Sie erinnerten sich an den vollkommen verrückten Entschluss vor sechs Jahren und neun Monaten, als sie nach nur zwei Tagen beschlossen hatten, ein Baby zu machen.
Eigentlich wussten sie, wie die Sache dieses Mal ausgehen würde.
Höchstwahrscheinlich würden sie in zwei Wochen einen Schwangerschaftstest kaufen, wenn möglich an einem Sonntag, und vielleicht würden sie ein paar Kondome mitnehmen.
Sie rollten lachend durchs Bett, erinnerten sich an damals, lachten Tränen, bekamen kaum noch Luft, was aber auch daran lag, dass sie sich so leidenschaftlich küssen mussten!
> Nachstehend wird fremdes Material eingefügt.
/-- **Ground energy of a block-diagonal matrix:** `E₀(A ⊕ d) = min(E₀(A), d)`. [cite: Tasaki2020, §2.1 and App. A.2] -/
theorem groundEnergy_lift {A : Matrix n n ℂ} (hA : A.IsHermitian) (d : ℝ) :
    (lift A d).groundEnergy = min A.groundEnergy d := by
  have hL := isHermitian_lift hA d
  apply le_antisymm
  · -- two trial vectors: a ground vector of `A`, and the extra level
    apply le_min
    · obtain ⟨ψ, hψ, hψ1⟩ := exists_unit_mem_groundSpace hA
      set w : n ⊕ Unit → ℂ := Sum.elim ψ 0 with hw
      have hwN : vecN w = ψ := by funext j; simp [vecN, hw]
      have hw1 : star w ⬝ᵥ w = 1 := by
        rw [star_dotProduct_self_sum, hwN, hψ1]; simp [hw]
      have h1 := groundEnergy_le_rayleigh_holds hL w hw1
      have hw0 : w (Sum.inr ()) = 0 := by simp [hw]
      rw [star_dotProduct_lift_mulVec, hwN, hw0, map_zero, mul_zero, mul_zero, add_zero,
        (rayleigh_eq_groundEnergy_iff_holds hA ψ hψ1).2 hψ] at h1
      exact h1
    · set w : n ⊕ Unit → ℂ := Sum.elim 0 (fun _ => 1) with hw
      have hwN : vecN w = 0 := by funext j; simp [vecN, hw]
      have hw1 : star w ⬝ᵥ w = 1 := by
        rw [star_dotProduct_self_sum, hwN]; simp [hw]
      have h1 := groundEnergy_le_rayleigh_holds hL w hw1
      rw [star_dotProduct_lift_mulVec, hwN] at h1
      simpa [hw] using h1
  · -- a normalised ground vector of the lift has Rayleigh quotient `≥ min`
    obtain ⟨w, hw, hw1⟩ := exists_unit_mem_groundSpace hL
    have hE : (star w ⬝ᵥ (lift A d *ᵥ w)).re = (lift A d).groundEnergy :=
      (rayleigh_eq_groundEnergy_iff_holds hL w hw1).2 hw
    rw [← hE, star_dotProduct_lift_mulVec, Complex.add_re, conj_mul_self_eq, ← Complex.ofReal_mul,
      Complex.ofReal_re]
    obtain ⟨hNre, hNnn⟩ := star_dotProduct_self_eq_re (vecN w)
    have hsum : (star (vecN w) ⬝ᵥ vecN w).re + ‖w (Sum.inr ())‖ ^ 2 = 1 := by
      have := congrArg Complex.re hw1
      rw [star_dotProduct_self_sum, conj_mul_self_eq, Complex.add_re, Complex.ofReal_re, Complex.one_re] at this
      exact this
    have h1 := groundEnergy_mul_le_rayleigh hA (vecN w)
    have h2 : min A.groundEnergy d * (star (vecN w) ⬝ᵥ vecN w).re ≤
        A.groundEnergy * (star (vecN w) ⬝ᵥ vecN w).re :=
      mul_le_mul_of_nonneg_right (min_le_left _ _) hNnn
    have h3 : min A.groundEnergy d * ‖w (Sum.inr ())‖ ^ 2 ≤ d * ‖w (Sum.inr ())‖ ^ 2 :=
      mul_le_mul_of_nonneg_right (min_le_right _ _) (by positivity)
    calc min A.groundEnergy d
        = min A.groundEnergy d * ((star (vecN w) ⬝ᵥ vecN w).re + ‖w (Sum.inr ())‖ ^ 2) := by rw [hsum, mul_one]
      _ ≤ _ := by rw [mul_add]; linarith

/-! ### The ground space of the lift when one block wins strictly -/

/-- **The extra level wins (`d < E₀(A)`):** every ground vector of `A ⊕ d` has vanishing `n`-part. [cite: Tasaki2020, §2.1 and App. A.2] -/
theorem inl_eq_zero_of_mem_groundSpace_lift {A : Matrix n n ℂ} (hA : A.IsHermitian) {d : ℝ}
    (hd : d < A.groundEnergy) {w : n ⊕ Unit → ℂ} (hw : w ∈ (lift A d).groundSpace) (i : n) :
    w (Sum.inl i) = 0 := by
  have hE : (lift A d).groundEnergy = d := by rw [groundEnergy_lift hA, min_eq_right hd.le]
  have hev := (mem_groundSpace_iff _ _).1 hw
  rw [hE] at hev
  -- `A wₙ = d wₙ`
  have hAn : A *ᵥ vecN w = (d : ℂ) • vecN w := by
    funext j
    have := congrFun hev (Sum.inl j)
    rw [lift_mulVec_inl] at this
    simpa [vecN] using this
  -- Rayleigh: `E₀(A)⟨wₙ,wₙ⟩ ≤ Re⟨wₙ, A wₙ⟩ = d ⟨wₙ,wₙ⟩`
  have h1 := groundEnergy_mul_le_rayleigh hA (vecN w)
  rw [hAn, dotProduct_smul, smul_eq_mul, Complex.re_ofReal_mul] at h1
  obtain ⟨hNre, hNnn⟩ := star_dotProduct_self_eq_re (vecN w)
  have hzero : (star (vecN w) ⬝ᵥ vecN w).re = 0 := by nlinarith
  have hN0 : vecN w = 0 := by
    apply (dotProduct_star_self_eq_zero).1
    rw [hNre, hzero]; simp
  exact congrFun hN0 i

/-- When the extra level wins, the ground projection of the lift annihilates the `n`-rows:
`P₀ (inl i) j = 0`. [folklore] -/
private theorem groundProj_lift_inl_eq_zero {A : Matrix n n ℂ} (hA : A.IsHermitian) {d : ℝ}
    (hd : d < A.groundEnergy) (i : n) (j : n ⊕ Unit) : (lift A d).groundProj (Sum.inl i) j = 0 := by
  have hmem := groundProj_mulVec_mem (lift A d) (Pi.single j 1)
  have h := inl_eq_zero_of_mem_groundSpace_lift hA hd hmem i
  simp only [Matrix.mulVec_single, MulOpposite.op_one, one_smul] at h
  exact h

/-- **No order in the inert ground state:** for `d < E₀(A)` the tracial ground state of `A ⊕ d` gives `0` to
every lifted observable `X ⊕ 0`. [cite: Tasaki2020, §2.1 and App. A.2] -/
theorem groundStateFunctional_lift_liftOp_of_lt {A : Matrix n n ℂ} (hA : A.IsHermitian) {d : ℝ}
    (hd : d < A.groundEnergy) (X : Matrix n n ℂ) :
    (lift A d).groundStateFunctional (liftOp X) = 0 := by
  rw [groundStateFunctional_apply]
  have htr : ((lift A d).groundProj * liftOp X).trace = 0 := by
    rw [Matrix.trace]
    refine Finset.sum_eq_zero fun i _ => ?_
    rw [Matrix.diag, Matrix.mul_apply]
    refine Finset.sum_eq_zero fun j _ => ?_
    rcases i with i | u
    · rw [groundProj_lift_inl_eq_zero hA hd i j, zero_mul]
    · rcases j with j | v <;> simp [liftOp]
  rw [htr, mul_zero]

/-- For `d < E₀(A)`, every ground VECTOR of the lift has vanishing expectation of every lifted observable
(one-point AND two-point: no response, no long-range order). [cite: Tasaki2020, §2.1 and App. A.2] -/
theorem rayleigh_liftOp_eq_zero_of_lt {A : Matrix n n ℂ} (hA : A.IsHermitian) {d : ℝ}
    (hd : d < A.groundEnergy) {w : n ⊕ Unit → ℂ} (hw : w ∈ (lift A d).groundSpace) (X : Matrix n n ℂ) :
    star w ⬝ᵥ (liftOp X *ᵥ w) = 0 := by
  rw [star_dotProduct_liftOp_mulVec]
  have h0 : vecN w = 0 := funext fun j => inl_eq_zero_of_mem_groundSpace_lift hA hd hw j
  rw [h0]; simp

/-- **The physical block wins (`E₀(A) < d`):** the ground space of `A ⊕ d` is `groundSpace A ⊕ 0`. [cite: Tasaki2020, §2.1 and App. A.2] -/
theorem mem_groundSpace_lift_iff {A : Matrix n n ℂ} (hA : A.IsHermitian) {d : ℝ} (hd : A.groundEnergy < d)
    (w : n ⊕ Unit → ℂ) :
    w ∈ (lift A d).groundSpace ↔ vecN w ∈ A.groundSpace ∧ w (Sum.inr ()) = 0 := by
  have hE : (lift A d).groundEnergy = A.groundEnergy := by rw [groundEnergy_lift hA, min_eq_left hd.le]
  rw [mem_groundSpace_iff, mem_groundSpace_iff, hE]
  constructor
  · intro hev
    refine ⟨?_, ?_⟩
    · funext j
      have := congrFun hev (Sum.inl j)
      rw [lift_mulVec_inl] at this
      rw [this]
      rfl
    · have := congrFun hev (Sum.inr ())
      rw [lift_mulVec_inr] at this
      simp only [Pi.smul_apply, smul_eq_mul] at this
      have hne : ((d : ℂ)) - (A.groundEnergy : ℂ) ≠ 0 := by
        rw [← Complex.ofReal_sub, Ne, Complex.ofReal_eq_zero]; exact (sub_pos.2 hd).ne'
      have h2 : (((d : ℂ)) - (A.groundEnergy : ℂ)) * w (Sum.inr ()) = 0 := by rw [sub_mul, this, sub_self]
      exact (mul_eq_zero.1 h2).resolve_left hne
  · rintro ⟨hN, h1⟩
    funext i
    rcases i with i | u
    · rw [lift_mulVec_inl, congrFun hN i]
      rfl
    · rw [lift_mulVec_inr, h1]
      simp [h1]

/-- **Uniqueness of orthogonal projections by their range:** two Hermitian matrices that both map every vector
into a set `K` and fix `K` pointwise are equal. [cite: Tasaki2020, §2.1 and App. A.2] -/
theorem proj_unique {m : Type*} [Fintype m] [DecidableEq m] {P P' : Matrix m m ℂ} {K : Set (m → ℂ)}
    (hP : P.IsHermitian) (hP' : P'.IsHermitian)
    (hPK : ∀ u, P *ᵥ u ∈ K) (hPfix : ∀ v ∈ K, P *ᵥ v = v)
    (hP'K : ∀ u, P' *ᵥ u ∈ K) (hP'fix : ∀ v ∈ K, P' *ᵥ v = v) : P = P' := by
  have h1 : P' * P = P := by
    apply Matrix.ext_of_mulVec_single  -- columns
    intro j
    rw [← mulVec_mulVec, hP'fix _ (hPK _)]
  have h2 : P * P' = P' := by
    apply Matrix.ext_of_mulVec_single
    intro j
    rw [← mulVec_mulVec, hPfix _ (hP'K _)]
  -- `P = (P'P)ᴴ = P P' = P'`
  calc P = Pᴴ := hP.symm
    _ = (P' * P)ᴴ := by rw [h1]
    _ = Pᴴ * P'ᴴ := conjTranspose_mul _ _
    _ = P * P' := by rw [hP, hP']
    _ = P' := h2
Und wohin das führte, wussten sie beide nur zu genau.
Das würde wieder ein später Arbeitsbeginn werden, sie würden sich wieder manches anzügliche Grinsen gefallen lassen müssen.
Aber sie würden sich jetzt und hier heiß lieben, bis sie Sterne sahen.
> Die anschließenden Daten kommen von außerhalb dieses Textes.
include hl hF hout hX hζ in
/-- The arm of a red-part vertex lies in the red part. -/
theorem armR_subset_redPartR {x : V} (hx : x ∈ redPartR ends R ζ) :
    armR ends R ζ x ⊆ redPartR ends R ζ := by
  intro y hy
  refine mem_of_conn_of_closed (ends := ends) (ω := armConfigR ends R ζ) ?_ hx hy
  intro a ha b hab
  obtain ⟨-, e, he, hab'⟩ := exists_edge_of_adj hab
  simp only [armConfigR, decide_eq_true_eq] at he
  obtain ⟨p, hp, q, hq, hpq⟩ := he
  have hbH : b ∈ extHullR ends R ζ \ R := by
    rw [hab', Sym2.eq_iff] at hpq
    rcases hpq with ⟨rfl, rfl⟩ | ⟨rfl, rfl⟩
    · exact hq
    · exact hp
  rcases mem_redPartR_or_bluePartR hbH.1 hbH.2 with hb' | hb'
  · exact hb'
  · exact absurd hb' (fun hb'' => no_edge_redPartR_bluePartR hl hF hout hX hζ hne hab' ha hb'')

include hl hF hout hX hζ in
/-- The arm of a blue-part vertex lies in the blue part. -/
theorem armR_subset_bluePartR {x : V} (hx : x ∈ bluePartR ends R ζ) :
    armR ends R ζ x ⊆ bluePartR ends R ζ := by
  intro y hy
  refine mem_of_conn_of_closed (ends := ends) (ω := armConfigR ends R ζ) ?_ hx hy
  intro a ha b hab
  obtain ⟨-, e, he, hab'⟩ := exists_edge_of_adj hab
  simp only [armConfigR, decide_eq_true_eq] at he
  obtain ⟨p, hp, q, hq, hpq⟩ := he
  have hbH : b ∈ extHullR ends R ζ \ R := by
    rw [hab', Sym2.eq_iff] at hpq
    rcases hpq with ⟨rfl, rfl⟩ | ⟨rfl, rfl⟩
    · exact hq
    · exact hp
  rcases mem_redPartR_or_bluePartR hbH.1 hbH.2 with hb' | hb'
  · exact absurd hb' (fun hb'' =>
      no_edge_redPartR_bluePartR hl hF hout hX hζ hne (ends_swap hab') hb'' ha)
  · exact hb'

omit hne in
/-- Every non-root vertex of the red cluster of a root has its arm among the arms (the last root
on a red path from the root, and the arm of the next vertex). -/
theorem armR_mem_armsR_of_mem_cluster {r x : V} (hr : r ∈ R) (hx : x ∈ cluster ends ζ r)
    (hxR : x ∉ R) : armR ends R ζ x ∈ armsR ends R ζ := by
  have key : x ∈ {y | y ∈ cluster ends ζ r ∧ (y ∈ R ∨ armR ends R ζ y ∈ armsR ends R ζ)} := by
    refine mem_of_conn_of_closed (ends := ends) (ω := ζ) ?_ ⟨mem_cluster_self _ _ _, Or.inl hr⟩ hx
    rintro y ⟨hy, hy'⟩ z hyz
    obtain ⟨-, e, he, hyz'⟩ := exists_edge_of_adj hyz
    have hz : z ∈ cluster ends ζ r := mem_cluster_of_edge hy he hyz'
    refine ⟨hz, ?_⟩
    by_cases hzR : z ∈ R
    · exact Or.inl hzR
    by_cases hyR : y ∈ R
    · exact Or.inr (armR_mem_armsR hyR hyz' hzR)
    · have hya : armR ends R ζ y ∈ armsR ends R ζ := by
        rcases hy' with h' | h'
        · exact absurd h' hyR
        · exact h'
      have hyH : y ∈ extHullR ends R ζ \ R := ⟨⟨r, hr, Or.inl hy⟩, hyR⟩
      have hzH : z ∈ extHullR ends R ζ \ R := ⟨⟨r, hr, Or.inl hz⟩, hzR⟩
      rw [armR_eq_of_edge hyz' hyH hzH]
      exact Or.inr hya
  rcases key.2 with hxR' | h'
  · exact absurd hxR' hxR
  · exact h'

omit hne in
/-- Every non-root vertex of the blue cluster of a root has its arm among the arms. -/
theorem armR_mem_armsR_of_mem_cluster_blue {r x : V} (hr : r ∈ R)
    (hx : x ∈ cluster ends (blue ζ) r) (hxR : x ∉ R) : armR ends R ζ x ∈ armsR ends R ζ := by
  have key : x ∈ {y | y ∈ cluster ends (blue ζ) r ∧ (y ∈ R ∨ armR ends R ζ y ∈ armsR ends R ζ)} := by
    refine mem_of_conn_of_closed (ends := ends) (ω := blue ζ) ?_
      ⟨mem_cluster_self _ _ _, Or.inl hr⟩ hx
    rintro y ⟨hy, hy'⟩ z hyz
    obtain ⟨-, e, he, hyz'⟩ := exists_edge_of_adj hyz
    have hz : z ∈ cluster ends (blue ζ) r := mem_cluster_of_edge hy he hyz'
    refine ⟨hz, ?_⟩
    by_cases hzR : z ∈ R
    · exact Or.inl hzR
    by_cases hyR : y ∈ R
    · exact Or.inr (armR_mem_armsR hyR hyz' hzR)
    · have hya : armR ends R ζ y ∈ armsR ends R ζ := by
        rcases hy' with h' | h'
        · exact absurd h' hyR
        · exact h'
      have hyH : y ∈ extHullR ends R ζ \ R := ⟨⟨r, hr, Or.inr hy⟩, hyR⟩
      have hzH : z ∈ extHullR ends R ζ \ R := ⟨⟨r, hr, Or.inr hz⟩, hzR⟩
      rw [armR_eq_of_edge hyz' hyH hzH]
      exact Or.inr hya
  rcases key.2 with hxR' | h'
  · exact absurd hxR' hxR
  · exact h'

omit hne in
/-- Every non-root vertex of the extended hull has its arm among the arms. -/
theorem armR_mem_armsR_of_mem_extHullR {x : V} (hx : x ∈ extHullR ends R ζ) (hxR : x ∉ R) :
    armR ends R ζ x ∈ armsR ends R ζ := by
  obtain ⟨r, hr, hx | hx⟩ := hx
  · exact armR_mem_armsR_of_mem_cluster hr hx hxR
  · exact armR_mem_armsR_of_mem_cluster_blue hr hx hxR

/-! ### The base is a multi-root base -/

include hl hF hout hX hζ in
/-- An edge with an end in the red part is untouched by the base flip. -/
lemma baseR_apply_of_red {e : E} {x y : V} (hxy : ends e = s(x, y)) (hx : x ∈ redPartR ends R ζ) :
    baseR ends R ζ e = ζ e := by
  unfold baseR
  rw [flip_apply_of_notMem]
  rintro ⟨z, hz, w, hzw⟩
  rw [hxy, Sym2.eq_iff] at hzw
  rcases hzw with ⟨rfl, rfl⟩ | ⟨rfl, rfl⟩
  · exact redPartR_disjoint_bluePartR hl hF hout hX hζ hne hx hz
  · exact no_edge_redPartR_bluePartR hl hF hout hX hζ hne hxy hx hz

omit [Fintype E] [DecidableEq E] hne in
/-- An edge with an end in the blue part is flipped by the base flip. -/
lemma baseR_apply_of_blue {e : E} {x y : V} (hxy : ends e = s(x, y)) (hx : x ∈ bluePartR ends R ζ) :
    baseR ends R ζ e = !ζ e := by
  unfold baseR
  rw [flip_apply_of_mem ⟨x, hx, y, hxy⟩]

omit [Fintype E] [DecidableEq E] hne in
/-- A vertex adjacent to a root lies in the hull of that root. -/
lemma mem_hull_of_adj_root {e : E} {r y : V} (hry : ends e = s(r, y)) : y ∈ hull ends ζ r := by
  cases he : ζ e with
  | true => exact Or.inl (mem_cluster_of_edge (mem_cluster_self _ _ _) he hry)
  | false =>
    have he' : blue ζ e = true := by rw [blue_eq_true_iff]; exact he
    exact Or.inr (mem_cluster_of_edge (mem_cluster_self _ _ _) he' hry)

omit hne in
/-- Every arm of the family is the arm of a non-root vertex of the extended hull. -/
lemma exists_of_mem_armsR {P : Set V} (hP : P ∈ armsR ends R ζ) :
    ∃ y, y ∈ extHullR ends R ζ ∧ y ∉ R ∧ P = armR ends R ζ y := by
  obtain ⟨e, he, rfl⟩ := Finset.mem_image.1 hP
  simp only [rootEdgesR, Finset.mem_filter, Finset.mem_univ, true_and] at he
  obtain ⟨r, hr, y, hry, hyR⟩ := he
  exact ⟨y, ⟨r, hr, mem_hull_of_adj_root hry⟩, hyR, armOfEdgeR_eq hr hry hyR⟩

include hl hF hout hX hζ in
/-- Every arm lies in the red part or in the blue part. -/
lemma armsR_subset_part {P : Set V} (hP : P ∈ armsR ends R ζ) :
    P ⊆ redPartR ends R ζ ∨ P ⊆ bluePartR ends R ζ := by
  obtain ⟨y, hyH, hyR, rfl⟩ := exists_of_mem_armsR hP
  rcases mem_redPartR_or_bluePartR hyH hyR with hy | hy
  · exact Or.inl (armR_subset_redPartR hl hF hout hX hζ hne hy)
  · exact Or.inr (armR_subset_bluePartR hl hF hout hX hζ hne hy)

include hl hloop hF hout hX hζ in
/-- Inside a red arm together with a root, the base agrees with `ζ`. -/
lemma insideConfig_baseR_of_red {P : Set V} (hP : P ⊆ redPartR ends R ζ) {r : V} (hr : r ∈ R) :
    insideConfig ends (P ∪ {r}) (baseR ends R ζ) = insideConfig ends (P ∪ {r}) ζ := by
  funext e
  simp only [insideConfig]
  by_cases he : e ∈ within ends (P ∪ {r})
  · obtain ⟨x, hx, y, hy, hxy⟩ := he
    rcases hx with hx | hx
    · rw [baseR_apply_of_red hl hF hout hX hζ hne hxy (hP hx)]
    · rcases hy with hy | hy
      · rw [baseR_apply_of_red hl hF hout hX hζ hne (ends_swap hxy) (hP hy)]
      · rw [Set.mem_singleton_iff] at hx hy
        rcases hx with rfl; rcases hy with rfl
        exact absurd hxy (hloop e _ hr)
  · rw [decide_eq_false he, Bool.and_false, Bool.and_false]

omit [Fintype E] [DecidableEq E] hne in
include hloop in
/-- Inside a blue arm together with a root, the base agrees with the blue colouring `blue ζ`. -/
lemma insideConfig_baseR_of_blue {P : Set V} (hP : P ⊆ bluePartR ends R ζ) {r : V} (hr : r ∈ R) :
    insideConfig ends (P ∪ {r}) (baseR ends R ζ) = insideConfig ends (P ∪ {r}) (blue ζ) := by
  funext e
  simp only [insideConfig]
  by_cases he : e ∈ within ends (P ∪ {r})
  · obtain ⟨x, hx, y, hy, hxy⟩ := he
    rcases hx with hx | hx
    · rw [baseR_apply_of_blue hxy (hP hx), blue_apply]
    · rcases hy with hy | hy
      · rw [baseR_apply_of_blue (ends_swap hxy) (hP hy), blue_apply]
      · rw [Set.mem_singleton_iff] at hx hy
        rcases hx with rfl; rcases hy with rfl
        exact absurd hxy (hloop e _ hr)
  · rw [decide_eq_false he, Bool.and_false, Bool.and_false]

omit [Fintype E] [DecidableEq E] hne in
/-- **Every red-part vertex is red-connected inside its arm to a root** (the last root of a red
path from a root, followed by the vertex's arm). -/
theorem exists_root_conn_inside_red {x : V} (hx : x ∈ redPartR ends R ζ) :
    ∃ r ∈ R, x ∈ cluster ends (insideConfig ends (armR ends R ζ x ∪ {r}) ζ) r := by
  obtain ⟨⟨r₀, hr₀, hx₀⟩, hxR⟩ := hx
  have key : x ∈ {y | y ∈ cluster ends ζ r₀ ∧ (y ∈ R ∨ ∃ r ∈ R,
      y ∈ cluster ends (insideConfig ends (armR ends R ζ y ∪ {r}) ζ) r)} := by
    refine mem_of_conn_of_closed (ends := ends) (ω := ζ) ?_ ⟨mem_cluster_self _ _ _, Or.inl hr₀⟩ hx₀
    rintro y ⟨hy, hy'⟩ z hyz
    obtain ⟨-, e, he, hyz'⟩ := exists_edge_of_adj hyz
    have hz : z ∈ cluster ends ζ r₀ := mem_cluster_of_edge hy he hyz'
    refine ⟨hz, ?_⟩
    by_cases hzR : z ∈ R
    · exact Or.inl hzR
    by_cases hyR : y ∈ R
    · refine Or.inr ⟨y, hyR, ?_⟩
      have he' : insideConfig ends (armR ends R ζ z ∪ {y}) ζ e = true := by
        rw [insideConfig_eq_true_iff]
        exact ⟨he, y, Or.inr rfl, z, Or.inl (mem_armR_self z), hyz'⟩
      exact mem_cluster_of_edge (mem_cluster_self _ _ _) he' hyz'
    · obtain ⟨r, hr, hyr⟩ : ∃ r ∈ R, y ∈ cluster ends (insideConfig ends (armR ends R ζ y ∪ {r}) ζ) r := by
        rcases hy' with h' | h'
        · exact absurd h' hyR
        · exact h'
      have hyH : y ∈ extHullR ends R ζ \ R := ⟨⟨r₀, hr₀, Or.inl hy⟩, hyR⟩
      have hzH : z ∈ extHullR ends R ζ \ R := ⟨⟨r₀, hr₀, Or.inl hz⟩, hzR⟩
      have harm := armR_eq_of_edge hyz' hyH hzH
      refine Or.inr ⟨r, hr, ?_⟩
      rw [harm]
      have he' : insideConfig ends (armR ends R ζ y ∪ {r}) ζ e = true := by
        rw [insideConfig_eq_true_iff]
        refine ⟨he, y, Or.inl (mem_armR_self y), z, Or.inl ?_, hyz'⟩
        rw [← harm]; exact mem_armR_self z
      exact mem_cluster_of_edge hyr he' hyz'
  rcases key.2 with hxR' | h'
  · exact absurd hxR' hxR
  · exact h'

omit [Fintype E] [DecidableEq E] hne in
/-- **Every blue-part vertex is blue-connected inside its arm to a root.** -/
theorem exists_root_conn_inside_blue {x : V} (hx : x ∈ bluePartR ends R ζ) :
    ∃ r ∈ R, x ∈ cluster ends (insideConfig ends (armR ends R ζ x ∪ {r}) (blue ζ)) r := by
  obtain ⟨⟨r₀, hr₀, hx₀⟩, hxR⟩ := hx
  have key : x ∈ {y | y ∈ cluster ends (blue ζ) r₀ ∧ (y ∈ R ∨ ∃ r ∈ R,
      y ∈ cluster ends (insideConfig ends (armR ends R ζ y ∪ {r}) (blue ζ)) r)} := by
    refine mem_of_conn_of_closed (ends := ends) (ω := blue ζ) ?_
      ⟨mem_cluster_self _ _ _, Or.inl hr₀⟩ hx₀
    rintro y ⟨hy, hy'⟩ z hyz
    obtain ⟨-, e, he, hyz'⟩ := exists_edge_of_adj hyz
    have hz : z ∈ cluster ends (blue ζ) r₀ := mem_cluster_of_edge hy he hyz'
    refine ⟨hz, ?_⟩
    by_cases hzR : z ∈ R
    · exact Or.inl hzR
    by_cases hyR : y ∈ R
    · refine Or.inr ⟨y, hyR, ?_⟩
      have he' : insideConfig ends (armR ends R ζ z ∪ {y}) (blue ζ) e = true := by
        rw [insideConfig_eq_true_iff]
        exact ⟨he, y, Or.inr rfl, z, Or.inl (mem_armR_self z), hyz'⟩
      exact mem_cluster_of_edge (mem_cluster_self _ _ _) he' hyz'
    · obtain ⟨r, hr, hyr⟩ : ∃ r ∈ R,
          y ∈ cluster ends (insideConfig ends (armR ends R ζ y ∪ {r}) (blue ζ)) r := by
        rcases hy' with h' | h'
        · exact absurd h' hyR
        · exact h'
      have hyH : y ∈ extHullR ends R ζ \ R := ⟨⟨r₀, hr₀, Or.inr hy⟩, hyR⟩
      have hzH : z ∈ extHullR ends R ζ \ R := ⟨⟨r₀, hr₀, Or.inr hz⟩, hzR⟩
      have harm := armR_eq_of_edge hyz' hyH hzH
      refine Or.inr ⟨r, hr, ?_⟩
      rw [harm]
      have he' : insideConfig ends (armR ends R ζ y ∪ {r}) (blue ζ) e = true := by
        rw [insideConfig_eq_true_iff]
        refine ⟨he, y, Or.inl (mem_armR_self y), z, Or.inl ?_, hyz'⟩
        rw [← harm]; exact mem_armR_self z
      exact mem_cluster_of_edge hyr he' hyz'
  rcases key.2 with hxR' | h'
  · exact absurd hxR' hxR
  · exact h'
Und sie genossen es, sich wieder ohne den Gummi zwischen sich zu fühlen.
Mona beschloss, sich, sollte es wieder ein Kind werden, danach die Pille verschreiben zu lassen. Es war zwar auch mit Kondom wahnsinnig, wenn sie ihn in sich fühlte, aber ohne war es schon noch besser, eindeutig.
Simon beschloss, sie zu bitten, die Pille zu nehmen, wenn sie sie denn vertragen würde.
Der Sex mit ihr war zwar auch mit Kondom wahnsinnig gut, doch ohne war er schon noch eine Klasse besser, eindeutig.
Doch, wenn sie nicht wollte, oder wenn sie die Pille nicht vertrug, wäre es auch kein Problem, mit den Gummis weiterzumachen. Wichtig war nur sie, war nur, dass es ihr gut ging.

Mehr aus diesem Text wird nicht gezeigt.